YOUR GOAL: Pull out every line below holding the word "BilinForm".

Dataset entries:
-*-
/-! ### §3 The diagonal `Sp(Ω)` lies in the quaternionic-unitary centraliser -/

/-- **Every `γ ∈ Sp(Ω)` is the `M`-block of an element of the quaternionic-unitary centraliser**: for `γᵀ Ω γ = Ω` there is
`z ∈ GL(V)` commuting with `a` and `b`, preserving `Q`, with `[z]_β = fromBlocks γ 0 0 γ` (`z = γ` on `M`, `bγb⁻¹` on `bM`).
[cite: GoodmanWallachGTM255, §11.3.5 and §1.1.2] -/
theorem exists_centraliser_of_transpose_mul_omega_mul [CharZero K] (hQs : ∀ x y, Q x y = Q y x) (hQn : Q.Nondegenerate)
    (haa : ∀ x, a (a x) = -x) (hbb : ∀ x, b (b x) = -x) (hab : ∀ x, a (b x) = -b (a x))
    (haQ : ∀ x y, Q (a x) (a y) = Q x y) (hQb : ∀ x y, Q (b x) (b y) = Q x y) (hi : i * i = -1)
    (γ : Matrix (Fin k) (Fin k) K) (hγ : γᵀ * Ω * γ = Ω) :
    ∃ z : V ≃ₗ[K] V, (∀ x, z (a x) = a (z x)) ∧ (∀ x, z (b x) = b (z x)) ∧ (∀ x y, Q (z x) (z y) = Q x y) ∧
      LinearMap.toMatrix β β (z : V →ₗ[K] V) = Matrix.fromBlocks γ 0 0 γ := by
  have hQm := toMatrix_Q β hM hb hQs hbb hab haQ hQb hi
  have hΩ := isUnit_det_omega β hM hb hQs hQn haa hbb hab haQ hi
  set Ω' : Matrix (Fin k) (Fin k) K := Matrix.of fun p q : Fin k => Q (β (Sum.inl p)) (β (Sum.inr q)) with hΩ'
  -- `γ` is invertible
  have hγdet : IsUnit γ.det := by
    have h := congr_arg Matrix.det hγ
    rw [Matrix.det_mul, Matrix.det_mul, Matrix.det_transpose] at h
    have h2 : γ.det * γ.det * Matrix.det Ω = 1 * Matrix.det Ω := by linear_combination h
    exact IsUnit.of_mul_eq_one _ (mul_right_cancel₀ hΩ.ne_zero h2)
  have hGdet : IsUnit (Matrix.fromBlocks γ 0 0 γ).det := by
    rw [Matrix.det_fromBlocks_zero₂₁]; exact hγdet.mul hγdet
  set z : V ≃ₗ[K] V := Matrix.toLinearEquiv β (Matrix.fromBlocks γ 0 0 γ) hGdet with hzdef
  have hz : ((z : V ≃ₗ[K] V) : V →ₗ[K] V) = Matrix.toLin β β (Matrix.fromBlocks γ 0 0 γ) :=
    LinearMap.ext fun x => Matrix.toLinearEquiv_apply β _ hGdet x
  have hzm : LinearMap.toMatrix β β (z : V →ₗ[K] V) = Matrix.fromBlocks γ 0 0 γ := by
    rw [hz, LinearMap.toMatrix_toLin]
  -- commutation with `a`, `b` and the isometry property, in matrices
  have hza : (z : V →ₗ[K] V) ∘ₗ a = a ∘ₗ (z : V →ₗ[K] V) := by
    apply (LinearMap.toMatrix β β).injective
    rw [LinearMap.toMatrix_comp β β β, LinearMap.toMatrix_comp β β β, hzm, toMatrix_a β hM hb hab,
      Matrix.fromBlocks_multiply, Matrix.fromBlocks_multiply]
    simp
  have hzb : (z : V →ₗ[K] V) ∘ₗ b = b ∘ₗ (z : V →ₗ[K] V) := by
    apply (LinearMap.toMatrix β β).injective
    rw [LinearMap.toMatrix_comp β β β, LinearMap.toMatrix_comp β β β, hzm, toMatrix_b β hb hbb,
      Matrix.fromBlocks_multiply, Matrix.fromBlocks_multiply]
    simp
  have hzQ : Q.comp (z : V →ₗ[K] V) (z : V →ₗ[K] V) = Q := by
    apply (LinearMap.BilinForm.toMatrix β).injective
    rw [LinearMap.BilinForm.toMatrix_comp β β, hzm, hQm, Matrix.fromBlocks_transpose, Matrix.fromBlocks_multiply,
      Matrix.fromBlocks_multiply]
    simp only [Matrix.transpose_zero, Matrix.zero_mul, Matrix.mul_zero, add_zero, zero_add, Matrix.mul_neg,
      Matrix.neg_mul, hγ, neg_zero]
  refine ⟨z, fun x => ?_, fun x => ?_, fun x y => ?_, hzm⟩
  · simpa only [LinearMap.comp_apply, LinearEquiv.coe_coe] using LinearMap.congr_fun hza x
  · simpa only [LinearMap.comp_apply, LinearEquiv.coe_coe] using LinearMap.congr_fun hzb x
  · simpa only [LinearMap.BilinForm.comp_apply, LinearEquiv.coe_coe] using
      congr_arg (fun C : LinearMap.BilinForm K V => C x y) hzQ

end Blocks

end Summit.HodgeConjecture.HodgeConjecture.Theorems.Q8SymplecticPowersQuaternionicAdaptedBasis

end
-*-
ANSWER SPACE:
    apply (LinearMap.BilinForm.toMatrix β).injective
    rw [LinearMap.BilinForm.toMatrix_comp β β, hzm, hQm, Matrix.fromBlocks_transpose, Matrix.fromBlocks_multiply,
  · simpa only [LinearMap.BilinForm.comp_apply, LinearEquiv.coe_coe] using
      congr_arg (fun C : LinearMap.BilinForm K V => C x y) hzQ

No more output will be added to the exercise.